Mon, Sep 22, 2008 - Page 13 News List

Once a rock star, now a matriarch of mariachi

When Linda Ronstadt abdicated the throne of rock Venus-dom, she became a champion of mariachi music

By Patricia Leigh Brown  /  NY TIMES NEWS SERVICE , SAN FRANCISCO

Though its precise origins are sketchy, mariachi emerged in northwestern Mexican state of Jalisco in the late 19th century, sung by musicians who traveled from village to village for saints days and fiestas. During the Mexican revolution mariachi soldiers played corridas to Pancho Villa and other heroes; afterward the rousing melodies incorporating indigenous rhythms became a patriotic symbol of Mexican nationhood.

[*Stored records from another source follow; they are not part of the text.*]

import Literature.MathematicalPhysics.QuantumFieldTheory.BalabanImbrieJaffe1984to88.BIJ85Ineq722DeltaA
import Literature.MathematicalPhysics.QuantumFieldTheory.Balaban1983to89.B5Prop12GHolds
import Literature.MathematicalPhysics.QuantumFieldTheory.BalabanImbrieJaffe1984to88.BIJ85Thm711TorusTransport

/-!
# `BalabanImbrieJaffe1984to88.BIJ85Prop12BridgeGeometry` — T. Bałaban, J. Imbrie, A. Jaffe, *Renormalization of the Higgs model:
minimizers, propagators and the stability of mean field theory*, Commun. Math. Phys. **97** (1985) 299–329 [BalabanImbrieJaffe1985],
Sect. 7.2 p. 325 (7.2.1)–(7.2.2) *"This inequality is a consequence of Proposition 1.2 and the representation (1.103) of [6I]"*, with
[6I] = T. Bałaban, *Propagators and renormalization transformations for lattice gauge theories. I*, Commun. Math. Phys. **95** (1984)
17–40 [Balaban1984PropagatorsI], Proposition 1.2 (1.110)–(1.114) pp. 35–36.

statement-level skeleton of published theorems with citation tags; proofs where landed; nothing here is a claim about the Yang–Mills mass gap

CITATION HEADER (lean-in-tree rule).  Part of the lit-balaban TYPED SKELETON (HOME `run/shared/lean/pub/lit-balaban/`), Phase-2 proof
seat p19 gen 6 (free target of the C1 fold owner r15, HOME/STATUS 2026-08-21T20:16:20Z): THE [6I] PROPOSITION 1.2 FAMILY BRIDGE.  The tree
holds Proposition 1.2 of [6I] for `G = Δ_a⁻¹` PROVED hypothesis-free on the torus family of record
(`…Balaban1983to89.B5Prop12GHolds.prop12_famG_printed`, real weighted setting `B5SettingP12Real.latticeSettingP12R n M a K` on the product
tori `Tor (fine n M)`, `Tor M` of `B5Prop11Plancherel`), while every Sect. 7.2 / [BalabanImbrieJaffe1988] §2 torus theorem «given only [6I]
Prop. 1.2 by name» consumes the OTHER encoding `BIJ85Ineq722ProofPart2.settingOf (BIJ85Ineq722Torus.torusRep P k (BIJ85Ineq722DeltaA.deltaAData
hk a)) k` on the `Setup` tori `Balaban1983to89.Site P 0`, `Balaban1983to89.Site P k`.  THIS FILE (1 of the bridge): the GEOMETRIC DICTIONARY between the two encodings —
file 2 the kernels and the sup members (1.110), file 3 the Hölder member (1.111), file 4 the scale `k = 0`, file 5 the assembly
`prop12Printed_levStd`.

THE PRINTED TEXT the dictionary serves (verbatim, [6I] p. 35 [PDF 19]): *"for arbitrary T_η, y, y′ ∈ T₁^{(k)} and J satisfying the condition
supp J ⊂ Δ̃(y′) … |(GJ)(x)|, |(∇GJ)(x)|, … ≤ O(1)e^{−δ₀|y−y′|}|J| (1.110) for x ∈ Δ̃(y) … Cubes Δ(y) are simply unit cubes of T_η, or
Δ(y) = B^k(y), y ∈ T₁^{(k)}.  Cubes Δ̃(y) are sums of 2^d unit cubes having the point y as a corner, thus they are cubes of size 2 and with
a center at y."*

WHAT IS PROVED (every declaration below is a definition-free theorem; no Prop-valued fact is introduced).  With `n = L^k` and
`M = B5Eq117TorusCarriers.Mk P k` (so that `Balaban1983to89.Site P k` IS `Tor M` and `B5Eq117TorusCarriers.EK hk : Balaban1983to89.Site P 0 ≃ Tor (fine n M)` is p09's
kernel identification of `BIJ85Ineq722DeltaA.Gk`):
* §1 the unit-lattice distances agree: `(supDist y y′ : ℝ) = distSite M y y′` (`supDist_cast_eq_distSite`);
* §2 `EK` is coordinatewise value-preserving (`EK_val`; unit steps go to unit steps by p34's `BIJ85Thm711TorusTransport.EK_shift`), the fine distances agree
  (`cdistF_EK`, `distSite_EK`, `distU_EK` : `distU (EK x) (EK x′) = |x − x′|_∞/L^k` = p09's `dS`);
* §3 blocks and cubes: `EK x ∈ cubeT n M (x_k)` for the `k`-block `x_k = iterBlockOf k x` (`EK_mem_cubeT_blk`: the unit cube `Δ(x_k) ∋ x` lies in
  the corner-centred cube `Δ̃(x_k)` of the product encoding); p09's centred open cube `{x : |x − ctr y|_∞ < L^k}` forces `|x_k − y|_∞ ≤ 1`
  (`supDist_blk_le_one_of_mem_cube`); two product cubes with a common point have labels at distance `≤ 3` (`distSite_le_three_of_mem_mem`);
  fine points at most one unit apart have blocks at most one unit apart (`supDist_blk_le_one_of_dS_le_one`).
HONEST SCOPE.  Bookkeeping between two typings of the same finite torus `T_η` (η = L^{−k}) and of its unit lattice; nothing analytic and
nothing of either paper is asserted.  The two cube conventions differ (centred open cubes of p09's `torusRep` — DIVERGENCE F3 of the cell —
versus the printed corner cubes of r02's `cubeT`); the bridge below never identifies them, it only uses `Δ(y) ⊂ Δ̃(y)` in the product
encoding and the `ℓ^∞` bookkeeping of labels.  Unit `lit-balaban-p19` (literature-prover-lit-balaban-p19-g6-0), 2026-08-21.
-/

namespace Literature.MathematicalPhysics.QuantumFieldTheory.BalabanImbrieJaffe1984to88.BIJ85Prop12BridgeGeometry

open Literature.MathematicalPhysics.QuantumFieldTheory.Balaban1983to89
open scoped BigOperators
open LatticeFieldCalculus (supDist)
open B3TorusRadialSums (cdist supDist_eq_sup_cdist cdist_le_supDist supDist_comm)
open B5Eq118OneStroke (iterBlockOf val_iterBlockOf)
open B5Prop11Plancherel (Tor fine unitVec)
open B5Eq117TorusCarriers (Mk EK EK_apply)
open BIJ85Thm711TorusTransport (EK_shift)
open B5Prop12FieldsLattice (cdistF distU distSite toFine cubeT cubeB)
open B5SiteBridgeP12 (toFine_val mem_cubeT_iff distSite_fine_le_iff distU_eq_distSite_div)
open B5CombesThomasLattice (distU_toFine_le_one_of_mem_cubeT distSite_sub_two_le_distU_toFine)
open BIJ85Ineq722Torus (ctr val_ctr torusRep TorusData supDist_triangle supDist_ctr_ctr supDist_ctr_blk_le supDist_blk_le_one)

noncomputable section

variable {P : Params} {k : ℕ}

/-! ## §1  The unit lattice: `Balaban1983to89.Site P k` IS `Tor (Mk P k)`, and `|y − y′|_∞ = distSite` -/

/-- the circular size of `B3TorusRadialSums` is the absolute value of Mathlib's `valMinAbs`. [folklore] -/
private theorem cdist_eq_natAbs_valMinAbs {N : ℕ} [NeZero N] (m : ZMod N) : cdist m = m.valMinAbs.natAbs := by
  rw [ZMod.valMinAbs_natAbs_eq_min, cdist, ZMod.neg_val]
  by_cases hm : m = 0
  · subst hm; simp
  · rw [if_neg hm]

/-- **the unit-lattice distances agree**: p09's `|y − y′| = |y − y′|_∞` (`LatticeFieldCalculus.supDist`, lattice steps of `T^{(k)}`) is r02's
`distSite (Mk P k)` on the same type `Balaban1983to89.Site P k = Tor (Mk P k)`. [cite: Balaban1984PropagatorsI, Prop. 1.2 (1.110) p.35 (e^{−δ₀|y−y′|})] -/
theorem supDist_cast_eq_distSite (y y' : Balaban1983to89.Site P k) : (supDist y y' : ℝ) = distSite (Mk P k) y y' := by
  unfold distSite
  rw [supDist_eq_sup_cdist]
  congr 2
  funext μ
  exact cdist_eq_natAbs_valMinAbs _

/-! ## §2  The fine lattice through `EK : Balaban1983to89.Site P 0 ≃ Tor (fine (L^k) (Mk P k))` -/

/-- `EK` preserves coordinates. [cite: Balaban1984PropagatorsI, (1.18) p.20] -/
theorem EK_val (hk : k ≤ P.m + P.K) (x : Balaban1983to89.Site P 0) (μ : Fin P.d) : (EK hk x μ).val = (x μ).val := by
  rw [EK_apply]; exact ZMod.ringEquivCongr_val _ _

/-- `EK` is additive coordinatewise (differences of sites ↦ differences). [cite: Balaban1984PropagatorsI, (1.18) p.20] -/
theorem EK_sub_apply (hk : k ≤ P.m + P.K) (x x' : Balaban1983to89.Site P 0) (μ : Fin P.d) :
    EK hk x μ - EK hk x' μ
      = ZMod.ringEquivCongr ((B5Eq117TorusCarriers.sitesPerDir_zero_eq_towerM hk μ).trans
          (B5TowerOneStroke.towerM_eq_fine P.L (Mk P k) k μ)) (x μ - x' μ) := by
  rw [EK_apply, EK_apply, map_sub]

/-- `valMinAbs` is invariant under `ZMod.ringEquivCongr`. [folklore] -/
private theorem valMinAbs_ringEquivCongr {a b : ℕ} (h : a = b) (x : ZMod a) : (ZMod.ringEquivCongr h x).valMinAbs = x.valMinAbs := by
  subst h
  rw [ZMod.ringEquivCongr_refl]
  rfl

/-- **the fine coordinate distances agree**: `cdistF (EK x) (EK x′) μ = cdist (x_μ − x′_μ)`. [cite: Balaban1984PropagatorsI, (1.109) p.35 (|x − x′|)] -/
theorem cdistF_EK (hk : k ≤ P.m + P.K) (x x' : Balaban1983to89.Site P 0) (μ : Fin P.d) :
    cdistF (P.L ^ k) (Mk P k) (EK hk x) (EK hk x') μ = cdist (x μ - x' μ) := by
  unfold cdistF
  rw [EK_sub_apply, valMinAbs_ringEquivCongr, cdist_eq_natAbs_valMinAbs]

/-- **the fine sup distances agree** (in fine steps): `distSite (fine n M) (EK x) (EK x′) = |x − x′|_∞`.
[cite: Balaban1984PropagatorsI, (1.109) p.35 (|x − x′|)] -/
theorem distSite_EK (hk : k ≤ P.m + P.K) (x x' : Balaban1983to89.Site P 0) :
    distSite (fine (P.L ^ k) (Mk P k)) (EK hk x) (EK hk x') = (supDist x x' : ℝ) := by
  unfold distSite
  rw [supDist_eq_sup_cdist]
  congr 2
  funext μ
  have h := cdistF_EK hk x x' μ
  unfold cdistF at h
  rw [h]

/-- **`distU (EK x) (EK x′) = |x − x′|_∞ / L^k`** = p09's `(torusRep P k D).dS x x′` (distances on `T_η` in the unit of `T₁^{(k)}`).
[cite: BalabanImbrieJaffe1985, (7.2.2) p.325 (|x − x′| ≤ 1)] -/
theorem distU_EK (hk : k ≤ P.m + P.K) (x x' : Balaban1983to89.Site P 0) :
    distU (P.L ^ k) (Mk P k) (EK hk x) (EK hk x') = (supDist x x' : ℝ) / (P.L : ℝ) ^ k := by
  rw [distU_eq_distSite_div, distSite_EK]
  push_cast
  rfl

/-- the same, read as p09's `dS`. [cite: BalabanImbrieJaffe1985, (7.2.2) p.325] -/
theorem distU_EK_eq_dS (hk : k ≤ P.m + P.K) (D : TorusData P k) (x x' : Balaban1983to89.Site P 0) :
    distU (P.L ^ k) (Mk P k) (EK hk x) (EK hk x') = (torusRep P k D).dS x x' := by
  rw [distU_EK, BIJ85Ineq722Torus.torusRep_dS]

/-! ## §3  Blocks and the two cube conventions -/

/-- `1 ≤ L^k`. [folklore] -/
private theorem one_le_pow_L (P : Params) (k : ℕ) : 1 ≤ P.L ^ k := Nat.one_le_pow _ _ P.L_pos

/-- **`x ∈ Δ(x_k) ⊂ Δ̃(x_k)` in the product encoding**: `EK x ∈ cubeT (L^k) (Mk P k) (iterBlockOf k x)` (the label of `x` is within
`L^k − 1 < L^k` fine steps above `L^k·x_k` coordinatewise). [cite: Balaban1984PropagatorsI, p.35 («Δ(y) = B^k(y)», «Δ̃(y) … having the point y as a corner»)] -/
theorem EK_mem_cubeT_blk (hk : k ≤ P.m + P.K) (x : Balaban1983to89.Site P 0) :
    EK hk x ∈ cubeT (P.L ^ k) (Mk P k) (iterBlockOf k x) := by
  rw [mem_cubeT_iff]
  intro μ
  have hL : 0 < P.L ^ k := one_le_pow_L P k
  -- the label of `x` minus the corner label is the remainder modulo `L^k`
  have hxv : (EK hk x μ).val = (x μ).val := EK_val hk x μ
  have htv : (toFine (P.L ^ k) (Mk P k) (iterBlockOf k x) μ).val = P.L ^ k * ((x μ).val / P.L ^ k) := by
    rw [toFine_val, val_iterBlockOf k hk x μ]
  have hle : (toFine (P.L ^ k) (Mk P k) (iterBlockOf k x) μ).val ≤ (EK hk x μ).val := by
    rw [hxv, htv]; exact Nat.mul_div_le _ _
  have hsub : (EK hk x μ - toFine (P.L ^ k) (Mk P k) (iterBlockOf k x) μ).val = (x μ).val % P.L ^ k := by
    rw [ZMod.val_sub hle, hxv, htv]
    have := Nat.div_add_mod ((x μ).val) (P.L ^ k)
    omega
  unfold cdistF
  rw [← cdist_eq_natAbs_valMinAbs]
  calc cdist (EK hk x μ - toFine (P.L ^ k) (Mk P k) (iterBlockOf k x) μ)
      ≤ (EK hk x μ - toFine (P.L ^ k) (Mk P k) (iterBlockOf k x) μ).val := B3TorusRadialSums.cdist_le_val _
    _ = (x μ).val % P.L ^ k := hsub
    _ ≤ P.L ^ k := (Nat.mod_lt _ hL).le

/-- unfolding of p09's centred cube: `x ∈ Δ̃(y)` of `torusRep` iff `|x − ctr y|_∞ < L^k` (fine steps).
[cite: BalabanImbrieJaffe1985, (7.2.1) p.325; Balaban1984PropagatorsI, p.35 (the cubes Δ̃(y))] -/
theorem mem_cube_iff_supDist_lt (D : TorusData P k) (y : Balaban1983to89.Site P k) (x : Balaban1983to89.Site P 0) :
    x ∈ (torusRep P k D).cube y ↔ supDist x (ctr k y) < P.L ^ k := by
  rw [BIJ85Ineq722Torus.mem_cube_iff]
  have hL : (0 : ℝ) < (P.L : ℝ) ^ k := pow_pos (by exact_mod_cast P.L_pos) k
  rw [div_lt_one hL]
  norm_cast

/-- **a point of p09's centred cube `Δ̃(y)` has its `k`-block within one unit of `y`**: `|x_k − y|_∞ ≤ 1`
(`L^k|x_k − y|_∞ = |ctr x_k − ctr y|_∞ ≤ (L^k − 1)/2 + (L^k − 1) < 2L^k`). [cite: Balaban1984PropagatorsI, p.35 (the cubes Δ(y), Δ̃(y))] -/
theorem supDist_blk_le_one_of_mem_cube (hk : k ≤ P.m + P.K) (D : TorusData P k) {y : Balaban1983to89.Site P k} {x : Balaban1983to89.Site P 0}
    (hx : x ∈ (torusRep P k D).cube y) : supDist (iterBlockOf k x) y ≤ 1 := by
  rw [mem_cube_iff_supDist_lt] at hx
  have h1 := supDist_ctr_blk_le hk x
  have h2 := supDist_triangle (ctr k (iterBlockOf k x)) x (ctr k y)
  rw [supDist_comm] at h1
  rw [supDist_ctr_ctr hk] at h2
  have hL := one_le_pow_L P k
  by_contra h3
  rw [not_le] at h3
  have h4 : P.L ^ k * 2 ≤ P.L ^ k * supDist (iterBlockOf k x) y := Nat.mul_le_mul_left _ h3
  omega

/-- **two product cubes with a common fine point have labels at most three units apart**: `x ∈ Δ̃(y₁) ∩ Δ̃(y₂) ⇒ |y₁ − y₂| ≤ 3`.
[cite: Balaban1984PropagatorsI, p.35 (the cubes Δ̃(y))] -/
theorem distSite_le_three_of_mem_mem {d : ℕ} {n : ℕ} [NeZero n] {M : Fin d → ℕ} [∀ μ, NeZero (M μ)] (hn : 1 ≤ n)
    {x : Tor (fine n M)} {y₁ y₂ : Tor M} (h₁ : x ∈ cubeT n M y₁) (h₂ : x ∈ cubeT n M y₂) : distSite M y₁ y₂ ≤ 3 := by
  have h := distSite_sub_two_le_distU_toFine (n := n) (M := M) hn h₁ y₂
  have h' := distU_toFine_le_one_of_mem_cubeT (n := n) (M := M) h₂
  linarith

/-- **fine points at most one unit apart have blocks at most one unit apart**: `dS x x′ ≤ 1 ⇒ |x_k − x′_k|_∞ ≤ 1`.
[cite: BalabanImbrieJaffe1985, (5.1.2)–(5.1.3) p.313] -/
theorem supDist_blk_le_one_of_dS_le_one (hk : k ≤ P.m + P.K) (D : TorusData P k) {x x' : Balaban1983to89.Site P 0}
    (h : (torusRep P k D).dS x x' ≤ 1) : supDist (iterBlockOf k x) (iterBlockOf k x') ≤ 1 := by
  rw [BIJ85Ineq722Torus.dS_le_iff, one_mul] at h
  exact supDist_blk_le_one hk x x' (by exact_mod_cast h)

/-- `dS x x′ ≤ 1 ⇔ distU (EK x) (EK x′) ≤ 1`; recorded as the one-sided consequence used by the Hölder member.
[cite: BalabanImbrieJaffe1985, (7.2.2) p.325 (|x − x′| ≤ 1)] -/
theorem distU_EK_le_one_of_dS_le_one (hk : k ≤ P.m + P.K) (D : TorusData P k) {x x' : Balaban1983to89.Site P 0}
    (h : (torusRep P k D).dS x x' ≤ 1) : distU (P.L ^ k) (Mk P k) (EK hk x) (EK hk x') ≤ 1 := by
  rwa [distU_EK_eq_dS hk D]

/-- **`2 ≤ M_μ`** for the unit lattice `T^{(k)}` of `Setup` (`sitesPerDir k = 2L^{m+K−k}`; the hypothesis of r02's unit-scale Lipschitz
bounds for the cut-offs). [cite: Balaban1987RG1, (0.1) p.251] -/
theorem two_le_Mk (P : Params) (k : ℕ) (μ : Fin P.d) : 2 ≤ Mk P k μ := by
  show 2 ≤ P.sitesPerDir k
  unfold Params.sitesPerDir
  have := Nat.one_le_pow (P.m + P.K - k) P.L P.L_pos
  omega

end

end Literature.MathematicalPhysics.QuantumFieldTheory.BalabanImbrieJaffe1984to88.BIJ85Prop12BridgeGeometry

Despite its prominence, including the “singing charro” movies and radio broadcasts of the 1930s, the genre was viewed as slightly declasse, its musicians as “human jukeboxes regurgitating whatever tune the customer requested,” in the words of Daniel Sheehy, acting director of the Smithsonian Latino Center and director of Smithsonian Folkways Recordings.

It was in America, unexpectedly perhaps, that the image began to change. Almost 30 years ago the San Antonio conference, spawned by the Chicano movement, helped legitimize the musicians as marquee performers and inspire inclusion of mariachi in national music education. Today some 500 public schools offer mariachi classes along with choir and orchestra.

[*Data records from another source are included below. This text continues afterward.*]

/-- The angle condition `9(k·k)² ≤ 4|k × ξ|²` in digit coordinates,
`k × ξ = (−k1 B² − k2 (B³−1), k2 B + k0 B², k0 (B³−1) − k1 B)`. -/
private lemma frame_cross (L : ℕ) (hL : 1 ≤ L) (B k0 k1 k2 : ℤ) (hB : B = 2 * (L : ℤ) + 1)
    (hk : ¬ (k0 = 0 ∧ k1 = 0 ∧ k2 = 0)) (hkL : k0 * k0 + k1 * k1 + k2 * k2 ≤ (L : ℤ) ^ 2) :
    9 * (k0 * k0 + k1 * k1 + k2 * k2) ^ 2 ≤
      4 * ((k1 * B ^ 2 + k2 * (B ^ 3 - 1)) ^ 2 + (k2 * B + k0 * B ^ 2) ^ 2 +
        (k0 * (B ^ 3 - 1) - k1 * B) ^ 2) := by
  obtain ⟨h0, h1, h2⟩ := comp_abs_le hkL
  have hL1 : (1 : ℤ) ≤ L := by exact_mod_cast hL
  have hL0 : (0 : ℤ) < L := by linarith
  have hB0 : 0 ≤ B := by rw [hB]; positivity
  have hB2 : 0 ≤ B ^ 2 := by positivity
  have hB31 : 0 ≤ B ^ 3 - 1 := by rw [hB]; nlinarith [pow_pos hL0 3, pow_pos hL0 2]
  have hK0 : 0 ≤ k0 * k0 + k1 * k1 + k2 * k2 :=
    add_nonneg (add_nonneg (mul_self_nonneg _) (mul_self_nonneg _)) (mul_self_nonneg _)
  have sq0 := sq_nonneg (k1 * B ^ 2 + k2 * (B ^ 3 - 1))
  have sq1 := sq_nonneg (k2 * B + k0 * B ^ 2)
  have sq2 := sq_nonneg (k0 * (B ^ 3 - 1) - k1 * B)
  by_cases hk2 : k2 = 0
  · by_cases hk0 : k0 = 0
    · -- `k = (0, k1, 0)`: first component `k1 B²`, `k·k = k1²`
      have hk1 : k1 ≠ 0 := fun h => hk ⟨hk0, h, hk2⟩
      subst hk2
      subst hk0
      have hK : 3 * (0 * 0 + k1 * k1 + 0 * 0) ≤ 2 * |k1 * B ^ 2 + 0 * (B ^ 3 - 1)| := by
        rw [show k1 * B ^ 2 + 0 * (B ^ 3 - 1) = k1 * B ^ 2 by ring, abs_mul, abs_of_nonneg hB2]
        have h3 : 3 * |k1| ≤ 2 * B ^ 2 := by rw [hB]; nlinarith [abs_nonneg k1]
        nlinarith [mul_le_mul_of_nonneg_left h3 (abs_nonneg k1), abs_mul_abs_self k1]
      have := nine_sq_le hK0 hK
      linarith
    · -- `k2 = 0`, `k0 ≠ 0`: third component `k0 (B³ - 1) - k1 B`
      have t := abs_add_three_ge (k0 * (B ^ 3 - 1)) (-(k1 * B)) 0
      have e : k0 * (B ^ 3 - 1) + -(k1 * B) + 0 = k0 * (B ^ 3 - 1) - k1 * B := by ring
      rw [e] at t
      simp only [abs_neg, abs_zero, sub_zero] at t
      have u1 : B ^ 3 - 1 ≤ |k0 * (B ^ 3 - 1)| := le_abs_mul_of hk0 hB31
      have u2 : |k1 * B| ≤ L * B := abs_mul_le_of h1 hB0
      have poly : 3 * (L : ℤ) ^ 2 ≤ 2 * (B ^ 3 - 1 - L * B) := by
        rw [hB]; nlinarith [pow_pos hL0 3, pow_pos hL0 2]
      have hK : 3 * (k0 * k0 + k1 * k1 + k2 * k2) ≤ 2 * |k0 * (B ^ 3 - 1) - k1 * B| := by linarith
      have := nine_sq_le hK0 hK
      linarith
  · -- `k2 ≠ 0`: first component `k1 B² + k2 (B³ - 1)`
    have t := abs_add_three_ge (k2 * (B ^ 3 - 1)) (k1 * B ^ 2) 0
    have e : k2 * (B ^ 3 - 1) + k1 * B ^ 2 + 0 = k1 * B ^ 2 + k2 * (B ^ 3 - 1) := by ring
    rw [e] at t
    simp only [abs_zero, sub_zero] at t
    have u1 : B ^ 3 - 1 ≤ |k2 * (B ^ 3 - 1)| := le_abs_mul_of hk2 hB31
    have u2 : |k1 * B ^ 2| ≤ L * B ^ 2 := abs_mul_le_of h1 hB2
    have poly : 3 * (L : ℤ) ^ 2 ≤ 2 * (B ^ 3 - 1 - L * B ^ 2) := by
      rw [hB]; nlinarith [pow_pos hL0 3, pow_pos hL0 2]
    have hK : 3 * (k0 * k0 + k1 * k1 + k2 * k2) ≤ 2 * |k1 * B ^ 2 + k2 * (B ^ 3 - 1)| := by linarith
    have := nine_sq_le hK0 hK
    linarith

“It was a cultural and educational breakthrough, putting a new frame around an old music and Mexican culture on the main stage of American society,” Sheehy said.

Ronstadt used her stardom to raise the profile of Mexican music. Canciones de Mi Padre, released in 1987 and her first album of traditional mariachi music, became the biggest selling non-English album in US history at the time, with sales of more than 2 million copies. The next year it was adapted for a Broadway show, in which she appeared in full Mexican costume, complete with fake braids.

“She put us on center stage,” said Cano, 75, a national heritage fellow who recently performed with the mezzo-soprano Suzanna Guzman and the Mexico City Philharmonic in Los Angeles. “After Linda mariachis became popular in concert halls, not just at the cantinas and the pinata parties.”

Through the music of her father and grandfather, Ronstadt seemed finally to inhabit herself, like Peter Pan finding his shadow. On the radio the soulful melodies of traditional mariachi ensembles still lie under the radar, though individual artists accompanied by mariachi bands, like Vicente Fernandez, regularly top the Latin charts. For many Mexican-Americans, mariachi remains the emotional sound track of daily life, performed at baptisms, weddings, birthday parties, funerals.